PROBLEM: From the line with "open Literature.Analysis Literature.Analysis.FluidPDE" through the line with "(hsw : IsSuitableWeakSolutionOn", repeat the entries verbatim, both end lines included, and add nothing.

(Stored items)
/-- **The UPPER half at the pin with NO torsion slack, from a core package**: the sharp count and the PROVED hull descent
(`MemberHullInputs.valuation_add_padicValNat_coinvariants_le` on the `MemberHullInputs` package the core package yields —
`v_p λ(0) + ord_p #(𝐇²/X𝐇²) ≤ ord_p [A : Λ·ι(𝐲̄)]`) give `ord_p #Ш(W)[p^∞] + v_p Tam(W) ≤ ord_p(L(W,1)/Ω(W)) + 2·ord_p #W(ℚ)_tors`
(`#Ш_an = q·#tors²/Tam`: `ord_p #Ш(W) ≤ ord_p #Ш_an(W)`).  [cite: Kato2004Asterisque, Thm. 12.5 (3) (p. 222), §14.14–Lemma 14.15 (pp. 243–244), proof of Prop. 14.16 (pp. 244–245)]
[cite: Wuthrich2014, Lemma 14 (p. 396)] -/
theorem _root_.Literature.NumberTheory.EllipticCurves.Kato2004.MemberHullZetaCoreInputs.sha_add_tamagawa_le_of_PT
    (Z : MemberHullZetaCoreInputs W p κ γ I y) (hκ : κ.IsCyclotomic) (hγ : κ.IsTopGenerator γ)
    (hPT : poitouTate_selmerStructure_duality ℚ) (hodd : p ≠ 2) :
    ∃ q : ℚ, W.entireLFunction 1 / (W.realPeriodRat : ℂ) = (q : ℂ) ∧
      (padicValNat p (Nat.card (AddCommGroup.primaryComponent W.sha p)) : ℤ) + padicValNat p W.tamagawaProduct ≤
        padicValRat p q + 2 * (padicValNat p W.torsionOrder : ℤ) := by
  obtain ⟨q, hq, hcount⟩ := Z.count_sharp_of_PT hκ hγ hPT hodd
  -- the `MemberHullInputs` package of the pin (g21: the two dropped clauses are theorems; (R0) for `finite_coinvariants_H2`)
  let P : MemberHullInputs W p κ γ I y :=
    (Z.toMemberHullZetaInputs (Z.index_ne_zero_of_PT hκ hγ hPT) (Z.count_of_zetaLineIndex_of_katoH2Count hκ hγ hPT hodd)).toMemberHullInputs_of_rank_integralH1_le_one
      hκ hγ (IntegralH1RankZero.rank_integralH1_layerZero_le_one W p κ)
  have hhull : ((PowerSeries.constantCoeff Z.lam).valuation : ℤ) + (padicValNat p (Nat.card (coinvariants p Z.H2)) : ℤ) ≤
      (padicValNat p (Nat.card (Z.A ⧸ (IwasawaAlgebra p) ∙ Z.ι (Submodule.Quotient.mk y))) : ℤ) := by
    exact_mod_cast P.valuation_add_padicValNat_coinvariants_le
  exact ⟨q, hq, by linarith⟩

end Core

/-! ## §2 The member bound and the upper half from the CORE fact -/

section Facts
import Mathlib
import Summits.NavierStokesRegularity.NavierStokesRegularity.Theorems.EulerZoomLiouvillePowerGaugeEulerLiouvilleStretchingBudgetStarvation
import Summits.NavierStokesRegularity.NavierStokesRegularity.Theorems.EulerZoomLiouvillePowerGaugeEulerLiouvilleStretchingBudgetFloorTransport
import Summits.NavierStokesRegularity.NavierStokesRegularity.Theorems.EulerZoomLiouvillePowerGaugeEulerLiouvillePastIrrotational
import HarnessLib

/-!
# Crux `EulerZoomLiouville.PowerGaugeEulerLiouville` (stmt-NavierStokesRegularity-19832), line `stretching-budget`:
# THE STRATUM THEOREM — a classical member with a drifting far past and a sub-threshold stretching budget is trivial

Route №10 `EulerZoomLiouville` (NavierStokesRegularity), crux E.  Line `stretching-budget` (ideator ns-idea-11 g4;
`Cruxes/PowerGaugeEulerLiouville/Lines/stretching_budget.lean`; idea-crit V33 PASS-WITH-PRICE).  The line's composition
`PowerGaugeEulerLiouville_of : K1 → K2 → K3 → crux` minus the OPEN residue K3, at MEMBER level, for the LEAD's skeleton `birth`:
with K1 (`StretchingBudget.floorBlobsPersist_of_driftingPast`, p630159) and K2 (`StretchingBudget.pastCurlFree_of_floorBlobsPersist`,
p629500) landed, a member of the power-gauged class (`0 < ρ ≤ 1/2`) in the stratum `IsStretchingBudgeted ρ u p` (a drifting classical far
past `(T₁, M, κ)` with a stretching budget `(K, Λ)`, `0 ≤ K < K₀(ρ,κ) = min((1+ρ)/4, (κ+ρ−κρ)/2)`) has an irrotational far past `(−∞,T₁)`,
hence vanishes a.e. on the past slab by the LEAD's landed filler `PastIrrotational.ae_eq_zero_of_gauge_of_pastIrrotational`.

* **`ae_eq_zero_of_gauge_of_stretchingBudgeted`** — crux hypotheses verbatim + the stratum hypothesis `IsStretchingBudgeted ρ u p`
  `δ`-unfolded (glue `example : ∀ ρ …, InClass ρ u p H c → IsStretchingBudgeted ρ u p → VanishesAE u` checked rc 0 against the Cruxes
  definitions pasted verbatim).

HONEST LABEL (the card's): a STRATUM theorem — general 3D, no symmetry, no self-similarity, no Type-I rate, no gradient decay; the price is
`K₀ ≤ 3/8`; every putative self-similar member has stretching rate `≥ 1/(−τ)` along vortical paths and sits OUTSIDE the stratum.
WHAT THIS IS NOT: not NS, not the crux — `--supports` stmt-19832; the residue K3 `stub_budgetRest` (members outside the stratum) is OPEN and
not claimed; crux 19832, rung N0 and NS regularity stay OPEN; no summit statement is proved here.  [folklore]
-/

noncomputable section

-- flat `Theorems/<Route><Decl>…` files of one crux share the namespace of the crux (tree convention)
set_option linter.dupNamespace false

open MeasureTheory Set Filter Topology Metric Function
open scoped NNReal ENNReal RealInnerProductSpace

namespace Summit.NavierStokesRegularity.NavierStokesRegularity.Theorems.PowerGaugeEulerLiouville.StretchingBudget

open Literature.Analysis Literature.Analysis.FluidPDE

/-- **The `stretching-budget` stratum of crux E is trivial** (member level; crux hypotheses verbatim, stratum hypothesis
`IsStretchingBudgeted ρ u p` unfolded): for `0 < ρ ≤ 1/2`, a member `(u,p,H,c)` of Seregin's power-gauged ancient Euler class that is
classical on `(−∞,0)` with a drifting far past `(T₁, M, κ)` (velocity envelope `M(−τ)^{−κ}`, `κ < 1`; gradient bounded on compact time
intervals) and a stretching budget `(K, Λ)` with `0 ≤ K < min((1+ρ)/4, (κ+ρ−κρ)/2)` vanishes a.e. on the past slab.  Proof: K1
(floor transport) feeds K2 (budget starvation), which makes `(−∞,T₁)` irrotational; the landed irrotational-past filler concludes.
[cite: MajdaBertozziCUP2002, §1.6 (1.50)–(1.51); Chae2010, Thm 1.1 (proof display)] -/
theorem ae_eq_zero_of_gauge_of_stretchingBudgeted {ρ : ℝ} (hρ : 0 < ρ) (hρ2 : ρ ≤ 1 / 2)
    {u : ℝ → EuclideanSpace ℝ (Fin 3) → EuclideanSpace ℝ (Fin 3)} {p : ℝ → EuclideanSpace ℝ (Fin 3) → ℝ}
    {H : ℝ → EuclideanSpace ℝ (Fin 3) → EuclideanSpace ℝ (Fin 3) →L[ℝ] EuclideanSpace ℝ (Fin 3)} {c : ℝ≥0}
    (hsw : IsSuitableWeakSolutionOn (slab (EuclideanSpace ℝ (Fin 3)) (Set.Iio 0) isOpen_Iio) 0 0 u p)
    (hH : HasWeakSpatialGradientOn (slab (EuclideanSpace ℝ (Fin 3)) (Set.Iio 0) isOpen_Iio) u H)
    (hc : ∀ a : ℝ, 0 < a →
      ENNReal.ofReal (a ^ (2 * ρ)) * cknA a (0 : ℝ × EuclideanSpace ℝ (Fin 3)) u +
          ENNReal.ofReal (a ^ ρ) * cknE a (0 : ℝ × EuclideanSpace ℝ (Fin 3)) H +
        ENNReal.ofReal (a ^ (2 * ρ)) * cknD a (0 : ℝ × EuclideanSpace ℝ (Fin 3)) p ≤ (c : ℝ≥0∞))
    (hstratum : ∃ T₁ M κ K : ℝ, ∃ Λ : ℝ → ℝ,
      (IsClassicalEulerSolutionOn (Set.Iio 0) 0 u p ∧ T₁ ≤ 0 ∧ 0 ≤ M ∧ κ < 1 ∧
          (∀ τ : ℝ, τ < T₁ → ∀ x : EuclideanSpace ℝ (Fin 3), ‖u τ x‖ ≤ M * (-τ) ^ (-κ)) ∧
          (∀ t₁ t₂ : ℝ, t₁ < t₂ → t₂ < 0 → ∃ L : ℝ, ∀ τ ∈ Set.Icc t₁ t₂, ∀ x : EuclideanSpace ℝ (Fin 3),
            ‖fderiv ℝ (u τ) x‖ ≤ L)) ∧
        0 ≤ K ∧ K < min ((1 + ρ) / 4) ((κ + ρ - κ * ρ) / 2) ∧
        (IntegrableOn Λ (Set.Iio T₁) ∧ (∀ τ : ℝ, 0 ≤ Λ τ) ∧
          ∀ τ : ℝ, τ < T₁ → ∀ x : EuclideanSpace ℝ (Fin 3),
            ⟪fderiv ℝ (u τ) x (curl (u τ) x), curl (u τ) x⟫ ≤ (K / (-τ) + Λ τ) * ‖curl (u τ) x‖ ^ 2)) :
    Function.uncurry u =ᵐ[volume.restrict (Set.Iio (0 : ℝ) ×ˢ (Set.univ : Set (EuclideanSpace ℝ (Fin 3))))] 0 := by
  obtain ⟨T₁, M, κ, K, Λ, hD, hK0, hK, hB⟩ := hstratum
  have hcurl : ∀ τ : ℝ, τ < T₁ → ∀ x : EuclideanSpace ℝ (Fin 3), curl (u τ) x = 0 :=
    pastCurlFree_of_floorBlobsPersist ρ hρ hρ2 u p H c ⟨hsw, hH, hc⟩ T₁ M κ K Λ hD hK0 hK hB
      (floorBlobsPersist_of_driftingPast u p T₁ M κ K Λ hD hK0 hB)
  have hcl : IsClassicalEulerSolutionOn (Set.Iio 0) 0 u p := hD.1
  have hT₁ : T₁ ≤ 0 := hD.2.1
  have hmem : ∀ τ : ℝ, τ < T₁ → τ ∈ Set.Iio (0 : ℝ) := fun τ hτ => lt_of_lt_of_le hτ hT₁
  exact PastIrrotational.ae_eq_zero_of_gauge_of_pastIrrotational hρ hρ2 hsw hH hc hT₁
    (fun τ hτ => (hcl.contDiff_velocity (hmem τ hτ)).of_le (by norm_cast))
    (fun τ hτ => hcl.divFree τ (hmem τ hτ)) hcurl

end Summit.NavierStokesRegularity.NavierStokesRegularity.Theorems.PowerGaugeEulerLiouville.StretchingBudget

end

REPLY:
open Literature.Analysis Literature.Analysis.FluidPDE

/-- **The `stretching-budget` stratum of crux E is trivial** (member level; crux hypotheses verbatim, stratum hypothesis
`IsStretchingBudgeted ρ u p` unfolded): for `0 < ρ ≤ 1/2`, a member `(u,p,H,c)` of Seregin's power-gauged ancient Euler class that is
classical on `(−∞,0)` with a drifting far past `(T₁, M, κ)` (velocity envelope `M(−τ)^{−κ}`, `κ < 1`; gradient bounded on compact time
intervals) and a stretching budget `(K, Λ)` with `0 ≤ K < min((1+ρ)/4, (κ+ρ−κρ)/2)` vanishes a.e. on the past slab.  Proof: K1
(floor transport) feeds K2 (budget starvation), which makes `(−∞,T₁)` irrotational; the landed irrotational-past filler concludes.
[cite: MajdaBertozziCUP2002, §1.6 (1.50)–(1.51); Chae2010, Thm 1.1 (proof display)] -/
theorem ae_eq_zero_of_gauge_of_stretchingBudgeted {ρ : ℝ} (hρ : 0 < ρ) (hρ2 : ρ ≤ 1 / 2)
    {u : ℝ → EuclideanSpace ℝ (Fin 3) → EuclideanSpace ℝ (Fin 3)} {p : ℝ → EuclideanSpace ℝ (Fin 3) → ℝ}
    {H : ℝ → EuclideanSpace ℝ (Fin 3) → EuclideanSpace ℝ (Fin 3) →L[ℝ] EuclideanSpace ℝ (Fin 3)} {c : ℝ≥0}
    (hsw : IsSuitableWeakSolutionOn (slab (EuclideanSpace ℝ (Fin 3)) (Set.Iio 0) isOpen_Iio) 0 0 u p)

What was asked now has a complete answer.